In cutting up the 13 male/female symbol pieces and sending them out to artists from across the UK, Singapore and USA to paint a reply to an invite letter on the reverse; I was attempting to respond to our two autocracies using a democratic action. The 13 pieces have been remounted (sewn) back into the painting after re-stretching creating a recto-verso painting and a secret handshake that now sits at the reverse of the new painting.

During critical examination of Julia Kristeva’s theories and subsequent contemporary thought on the thematic of abjection, it has become clear that these ideas are integral to the material methodologies, the phenomenology and the pathos of both my own developing practice and in the art practice of my influences.

* Recto verso – The terms recto and verso refer to the text written on the “front” and “back” sides of a leaf of paper in a bound item such as a codex, book, broadsheet, or pamphlet.

Initial Process cutting out symbols before re-stretching painting reverse side forward.

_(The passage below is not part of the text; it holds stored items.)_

import Summits.QuantumFields.YangMills.Theorems.ColdStartUniversalityShenZhuZhuUniqueLimitSU2
import HarnessLib

/-!
# Uniqueness AND existence of the infinite-volume limit of `SU(N)` lattice Yang–Mills for EVERY `N ≥ 2` and EVERY `d ≥ 2` at strong coupling
# (`|β| < 1/(16(d−1))`): `HasUniqueInfiniteVolumeLimit (fundamentalRep (Fin N)) (Nβ)`; the named fact `shenZhuZhu_uniqueLimit d 2` for every `d`

Seat `ym-line-csu-p1` (g39), route `ColdStartUniversality` of `Summits/QuantumFields/YangMills`, helper file G27 (strong coupling;
`--supports stmt-QuantumFields-24809`).  g38's G13 proved the soft half of Shen–Zhu–Zhu's Theorem 1.2 (2) in general (a unique limit point is THE limit
of the full sequence of torus states, `hasUniqueInfiniteVolumeLimit_of_subsingleton`) but instantiated it only for `(d, N) = (3, 2)`.  The deep half —
the limit points form a subsingleton — is the tree's `subsingleton_infiniteVolumeLimitPoints_SU` for EVERY `d ≥ 2`, `N ≥ 2` (Dobrushin route,
`shen_zhu_zhu_holds`).  Hence:

* ★★★ `hasUniqueInfiniteVolumeLimit_sun` — for every `d ≥ 2`, `N ≥ 2` and 't Hooft `|β| < 1/(16(d−1))`, the torus `SU(N)` Wilson states at tree coupling
  `Nβ` CONVERGE, as `L → ∞`, to a probability measure which is the only infinite-volume limit point (SZZ Theorem 1.2 (2), intended content, all `N, d`).
* ★★★ `shenZhuZhu_uniqueLimit_two` — the NAMED FACT `shenZhuZhu_uniqueLimit d 2` for every `d` (the `SO(2)` conjunct is vacuous; as typed the second half of
  the `SU` conjunct is `Sweep1`'s free-boundary subsequential-limit predicate, inhabited by compactness — g38's flag stands).

THEOREMS ONLY, no definition, no sorry.  HONEST FRAMING: STRONG coupling, lattice; the deep input is the tree's DLR uniqueness; nothing at weak coupling /
in the continuum, nothing `K`-uniform along the route's scaling (`UniformColdStartMixing`, 24809, ASIDE, not restated); no crux, rung or summit statement
is proved; the Yang–Mills mass gap is NOT proved.

References: H. Shen, R. Zhu, X. Zhu, CMP 400 (2023) 805–851 = arXiv:2204.12737, Theorem 1.2 (2) [ShenZhuZhu2022].
-/

set_option autoImplicit false

noncomputable section

namespace Summit.QuantumFields.YangMills.Theorems.ColdStartUniversality

open MeasureTheory Filter Set Function
open scoped Topology
open Literature.MathematicalPhysics.QuantumFieldTheory
open Literature.MathematicalPhysics.QuantumLattice (fundamentalRep continuous_fundamentalRep infiniteVolumeLimitPoints HasUniqueInfiniteVolumeLimit)

variable {d N : ℕ}

/-- ★★★ **Shen–Zhu–Zhu Theorem 1.2 (2) for EVERY `SU(N)`, `N ≥ 2`, and EVERY `d ≥ 2`** (intended content, tree vocabulary `HasUniqueInfiniteVolumeLimit`):
for 't Hooft `|β| < 1/(16(d−1))` the periodic `SU(N)` Wilson states at tree coupling `Nβ` converge, as `L → ∞`, to a probability measure `μ` on
`SU(N)^{E⁺(ℤ^d)}` which is the unique infinite-volume limit point.  Deep input: the tree's DLR uniqueness (`subsingleton_infiniteVolumeLimitPoints_SU`);
soft input: g38's `hasUniqueInfiniteVolumeLimit_of_subsingleton`.  The Yang–Mills mass gap is NOT proved. [cite: ShenZhuZhu2022, Theorem 1.2] -/
theorem hasUniqueInfiniteVolumeLimit_sun (hd : 2 ≤ d) (hN : 2 ≤ N) {β : ℝ} (hβ : |β| < szzThresholdSU d) :
    HasUniqueInfiniteVolumeLimit (d := d) (fundamentalRep (Fin N)) ((N : ℝ) * β) := by
  haveI : SecondCountableTopology (Matrix (Fin N) (Fin N) ℂ) := inferInstanceAs (SecondCountableTopology (Fin N → Fin N → ℂ))
  haveI : SecondCountableTopology (Matrix.specialUnitaryGroup (Fin N) ℂ) := Topology.IsEmbedding.subtypeVal.secondCountableTopology
  exact hasUniqueInfiniteVolumeLimit_of_subsingleton (d := d) (fundamentalRep (Fin N)) (continuous_fundamentalRep (Fin N)) _
    (subsingleton_infiniteVolumeLimitPoints_SU (d := d) (N := N) hd hN hβ)

/-- The same on the sharp numerical window of `d = 4`: `|β| < 1/48` ('t Hooft), every `N ≥ 2`. [cite: ShenZhuZhu2022, Theorem 1.2] -/
theorem hasUniqueInfiniteVolumeLimit_sun_d4 (hN : 2 ≤ N) {β : ℝ} (hβ : |β| < 1 / 48) :
    HasUniqueInfiniteVolumeLimit (d := 4) (fundamentalRep (Fin N)) ((N : ℝ) * β) := by
  have hT : szzThresholdSU 4 = 1 / 48 := by norm_num [szzThresholdSU]
  exact hasUniqueInfiniteVolumeLimit_sun (d := 4) (by norm_num) hN (by rw [hT]; exact hβ)

/-- ★★★ **The named fact `shenZhuZhu_uniqueLimit d 2` (Shen–Zhu–Zhu CMP 400 (2023), Theorem 1.2 (2)) for `SU(2)` in EVERY dimension `d`**: the
limit points form a subsingleton (tree, Dobrushin route) and — as typed — a free-boundary subsequential limit exists (compactness, g38); the `SO(2)`
conjunct is vacuous (threshold `1/(32(d−1)) − 1/(32(d−1)) = 0`).  g38 proved `d = 3`.  STRONG coupling; the Yang–Mills mass gap is NOT proved.
[cite: ShenZhuZhu2022, Theorem 1.2] -/
theorem shenZhuZhu_uniqueLimit_two : shenZhuZhu_uniqueLimit d 2 := by
  refine ⟨fun hd _ β hβ => ?_, fun hd _ β hβ => ?_⟩
  · haveI : SecondCountableTopology (Matrix (Fin 2) (Fin 2) ℂ) := inferInstanceAs (SecondCountableTopology (Fin 2 → Fin 2 → ℂ))
    haveI : SecondCountableTopology (Matrix.specialUnitaryGroup (Fin 2) ℂ) := Topology.IsEmbedding.subtypeVal.secondCountableTopology
    exact ⟨subsingleton_infiniteVolumeLimitPoints_SU (d := d) (N := 2) hd (le_refl 2) hβ,
      exists_freeBoundary_infiniteVolumeLimit (d := d) (fundamentalRep (Fin 2)) (continuous_fundamentalRep (Fin 2)) _⟩
  · exfalso
    have hT : szzThresholdSO 2 d = 0 := by simp only [szzThresholdSO]; ring
    rw [hT] at hβ
    exact absurd hβ (not_lt.2 (abs_nonneg β))

end Summit.QuantumFields.YangMills.Theorems.ColdStartUniversality

end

Artists: Kate Targett (Devon, UK), Carol Smith (Glasgow, UK),Sebastian Mary Tay (Singapore), Sharon Morgan (London), Emily Sparkes (Birmingham, UK), Mhairi McGowan (Glasgow), Unattributed (USA), Megan Rose Notice (Birmingham, UK), Merle Sild (Plymouth, UK), Ezra Plemons (Minnesota, USA), Madison Vang (Minnesota, USA).

Co-painters Diagram
Co-painters Diagram

The pieces were sewn back into place inspired by reading The Subversive Stitch: Embroidery and the Making of the Feminine:

“During 1975, women began exchanging artworks through the post, setting up a visual dialogue about their lives as housewives and mothers. They utilised whatever materials they had at hand and whichever domestic skills they possessed, including embroidery. Monica Ross, a participant summed up the ways in which ‘Feministo’ departed from the competitive individualism fostered by the institutions associated with Fine Arts: “Our creativity derives from non-prestigious folk-traditions. It is diverse and integrated into our lives; it’s cooked and eaten, washed and worn.  Contemporary standards either ignore our creativity or rate it as second-class. We communicate, we don’t compete. We share images and experiences. The posting of one piece of work from one woman to another makes ownership ambiguous. Our creativity is valid.”  (Parker, R, p208, 1984, The Women’s Press)

 The whole piece was then hung like a door which when opened reveals both the original secret handshake painting (B-Side) and a steep red carpet which creeps up from the floor over the wall behind the piece and beyond.